╔══
import Summits.QuantumFields.YangMills.Theorems.UnitScaleTiltProp8FlatProp4Bg1Lattice
import HarnessLib

/-!
# Route `UnitScaleTilt`, crux K1 child «MinimiserStabilityRegPr» (stmt-QuantumFields-19200), leaf V2′ `stub_halvingStep` — pillar P3b:
# **[Balaban1985Variational] PROPOSITION 4 (98) AT BACKGROUND 1 FOR THE PURE ACTION, AT THE d = 3 CARRIER** — the gradient `W₀ = (δ/δA′)V₀` of the
# non-quadratic part of the holomorphic `SU(2)` Wilson action in the exponential chart `U = e^{iηA}` at `U₀ = 1`, in print's normalisation
# (`A = Ση^{d−4}[1 − Re tr U(∂p)]`, pairing `η^d Σ_b tr`), EXISTS, IS HOLOMORPHIC, AND OBEYS `‖W₀(Y)(b)‖ ≤ C₄·r²` on the (115)-ball
# `‖Y(b)‖ ≤ r`, `η⁻¹‖Y(b + e_ν) − Y(b)‖ ≤ r`, `r < ½`, with `C₄ = 6000·d` — member-uniform (no dependence on `η = L^{−(K−n)}` or the volume)

Cell `ym3-torus` (HUMAN RULING D-0037, YM ladder rung R3), width seat `ym-ust-19200-w5` gen 0 (OWNER ym3-torus-plan g24, W-SEAT MAP pass #2 2026-08-28:
«w5 = `stub_halvingStep` sub-lemma P3b = [Balaban1985Variational] Prop. 4 (98) pp. 292–293 at background 1 = the displayed `hWq`∕`hWd` of F4
`FlatSmallSolution158.existsUnique_smallSolution158_T3` … target `Theorems/UnitScaleTiltProp8FlatProp4Background1.lean`»).  `--supports stmt-QuantumFields-19200
--as helper`; count-neutral.  YM₃ on T³ is a ladder rung (R3), not the Clay problem; nothing here is a claim about the crux, d = 4 or the mass gap.

THE PRINT ([Balaban1985Variational] = T. Bałaban, CMP **102** (1985) 277–309).  (5) p. 278: «A(U) = A^η(U) = Σ_{p⊂Ω₀} η^{d−4}[1 − Re tr U(∂p)], η = L^{−k}»;
(26)–(27) p. 282: «A(U₁U₀) = A(U₀) + ⟨A,J⟩ + ½⟨A,ΔA⟩ + V₀(A)», `⟨A,J⟩ = Σ_p η^{d−2} Im tr(…)` (so the pairing is `⟨X,Y⟩ = η^d Σ_b tr(X(b)Y(b))`); Prop. 4
pp. 292–293: «The functional derivative of V(A′) is an analytic function on this space, and satisfies the estimate |(δ/δA′)V(A′)| ≤ C₄ε₃²(Lʲη)^{−3} on Ω_j (97).
The constants a₃, C₄ depend on d and L only. … |(δ/δA′)V(A′)|₍₋₃₎ ≤ C₄(max{|A′|₍₋₁₎, |∇A′|₍₋₂₎})² (98)»; Sect. F p. 302 uses this at background 1 («all the
operators in this section are taken without any external gauge field configuration»).

THE OBJECTS (tree normalisation; `η` a real parameter, at the carrier `η = L^{−(K−n)}`).  For a `𝔤ᶜ = M₂(ℂ)`-valued bond field `A` on `PBond P j` and a
plaquette `p` with edges `b₁ = ⟨x,μ⟩, b₂ = ⟨x+e_μ,ν⟩, b₃ = ⟨x+e_ν,μ⟩, b₄ = ⟨x,ν⟩` (`GaugeField.plaqHol`'s convention) put `Y₁ = iηA(b₁)`, `Y₂ = iηA(b₂)`,
`Y₃ = −iηA(b₃)`, `Y₄ = −iηA(b₄)` and `𝔣_p(A) = 1 − ½tr(e^{Y₁}e^{Y₂}e^{Y₃}e^{Y₄}) + ½tr(ΣYᵢ) + ¼tr((ΣYᵢ)²)` (the plaquette term of `wilsonAction4` of
`e^{iηA}` on `SU(2)`, holomorphically continued, MINUS its linear and quadratic Taylor parts; the linear parts sum to zero over the torus,
`FlatPlaqIncidence.sum_plaq_curl_eq_zero`).  `𝒱_η(A) := Σ_p 𝔣_p(A)` is print's `η^{4−d}·V₀`.  The gradient in print's pairing is
`W(A)(b) = η^{−d}·∂𝒱^{print}/∂A(b) = η^{−4}·(trace-dual of ∂𝒱_η/∂A(b))`; THIS is the `W` below (`= η^{−4}Σ_{ik} D𝒱_η(A)[1_b E_{ik}]·E_{ki}`).
WHAT IS PROVED (sorry-free; no definition — `W` is delivered by `∃` together with the identity that pins it uniquely; axioms standard):
* `norm_fderiv_single_le` — `|D𝒱_η(A)[1_b E]| ≤ 1450·d·η⁴r²` on the (115)-ball (`0 < r ≤ ½`, `‖E‖ ≤ 1`) — PART 4a's pairing and pair bounds summed.
* **`exists_gradient_prop4_bg1`** — for every `Params`, level `j`, and `0 < η ≤ 1` there is `W : (PBond P j → M₂(ℂ)) → (PBond P j → M₂(ℂ))` with
  (grad) `𝒱_η` differentiable and `D𝒱_η(A)[δ] = η⁴·Σ_b tr(W(A)(b)·δ(b))` for all `A, δ`; (hWd) `W` differentiable (holomorphic) everywhere;
  (hWq) for `r < ½`, `‖Y(b)‖ ≤ r` and `η⁻¹‖Y(⟨s+e_ν,μ⟩) − Y(⟨s,μ⟩)‖ ≤ r` everywhere: `‖W(Y)(b)‖ ≤ 6000·d·r²` at every bond — EXACTLY the letter shapes
  `hWq`∕`hWd` of `FlatSmallSolution158.existsUnique_smallSolution158` (weight `c = η⁻¹`, `a₃ = ½`, `C₄ = 6000d`).
* **`exists_gradient_prop4_bg1_T3`** — the same at the d = 3 carrier: `P = F.P K`, `η = L^{−(K−n)}`, weight `(F.L)^{K−n}`, `C₄ = 18000`, for EVERY
  member `F` of the T³ family and all heights `n, K` (member-uniform: the constants are absolute).
HONEST SCOPE.  (i) This is the PURE-ACTION part `V₀` of Prop. 4 at background 1 ((90)–(96)); the chart-dressing terms (84)–(89) (the operators `H`, `D(A′)`,
`δD/δA′`, `(QGQ*)⁻¹` of Sect. C — pillar P2's letters) are an abstract composition on top and are NOT here; (ii) the normalisation is print's (any other
member-uniform choice rescales `C₄` by an absolute constant); (iii) constants crude; (iv) NOT a claim about the stub, the crux or the mass gap.

References: T. Bałaban, CMP **102** (1985) 277–309 [Balaban1985Variational] (5) p.278, (26)–(27) p.282, Prop. 4 (90)–(98) pp.291–293, Sect. F p.302.
-/

set_option autoImplicit false

noncomputable section

open scoped BigOperators Matrix.Norms.L2Operator
open NormedSpace Finset

namespace Summit.QuantumFields.YangMills.Theorems.FlatProp4Bg1

open Literature.MathematicalPhysics.QuantumFieldTheory.Balaban1983to89
open Summit.QuantumFields.YangMills.Theorems.FlatPlaqCubic
open Summit.QuantumFields.YangMills.Theorems.FlatPlaqDeriv
open Summit.QuantumFields.YangMills.Theorems.FlatPlaqIncidence

variable {P : Params} {j : ℕ}

/-! ## §6 The directional derivative at one bond -/

section Bond

variable {η : ℝ} [DecidableEq (PBond P j)]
╚══
Please copy exactly the lines from the one that contains "open Summit.QuantumFields.YangMills.Theorems.FlatPlaqIncidence" up to and including the final line of the listing above.

open Summit.QuantumFields.YangMills.Theorems.FlatPlaqIncidence

variable {P : Params} {j : ℕ}

/-! ## §6 The directional derivative at one bond -/

section Bond

variable {η : ℝ} [DecidableEq (PBond P j)]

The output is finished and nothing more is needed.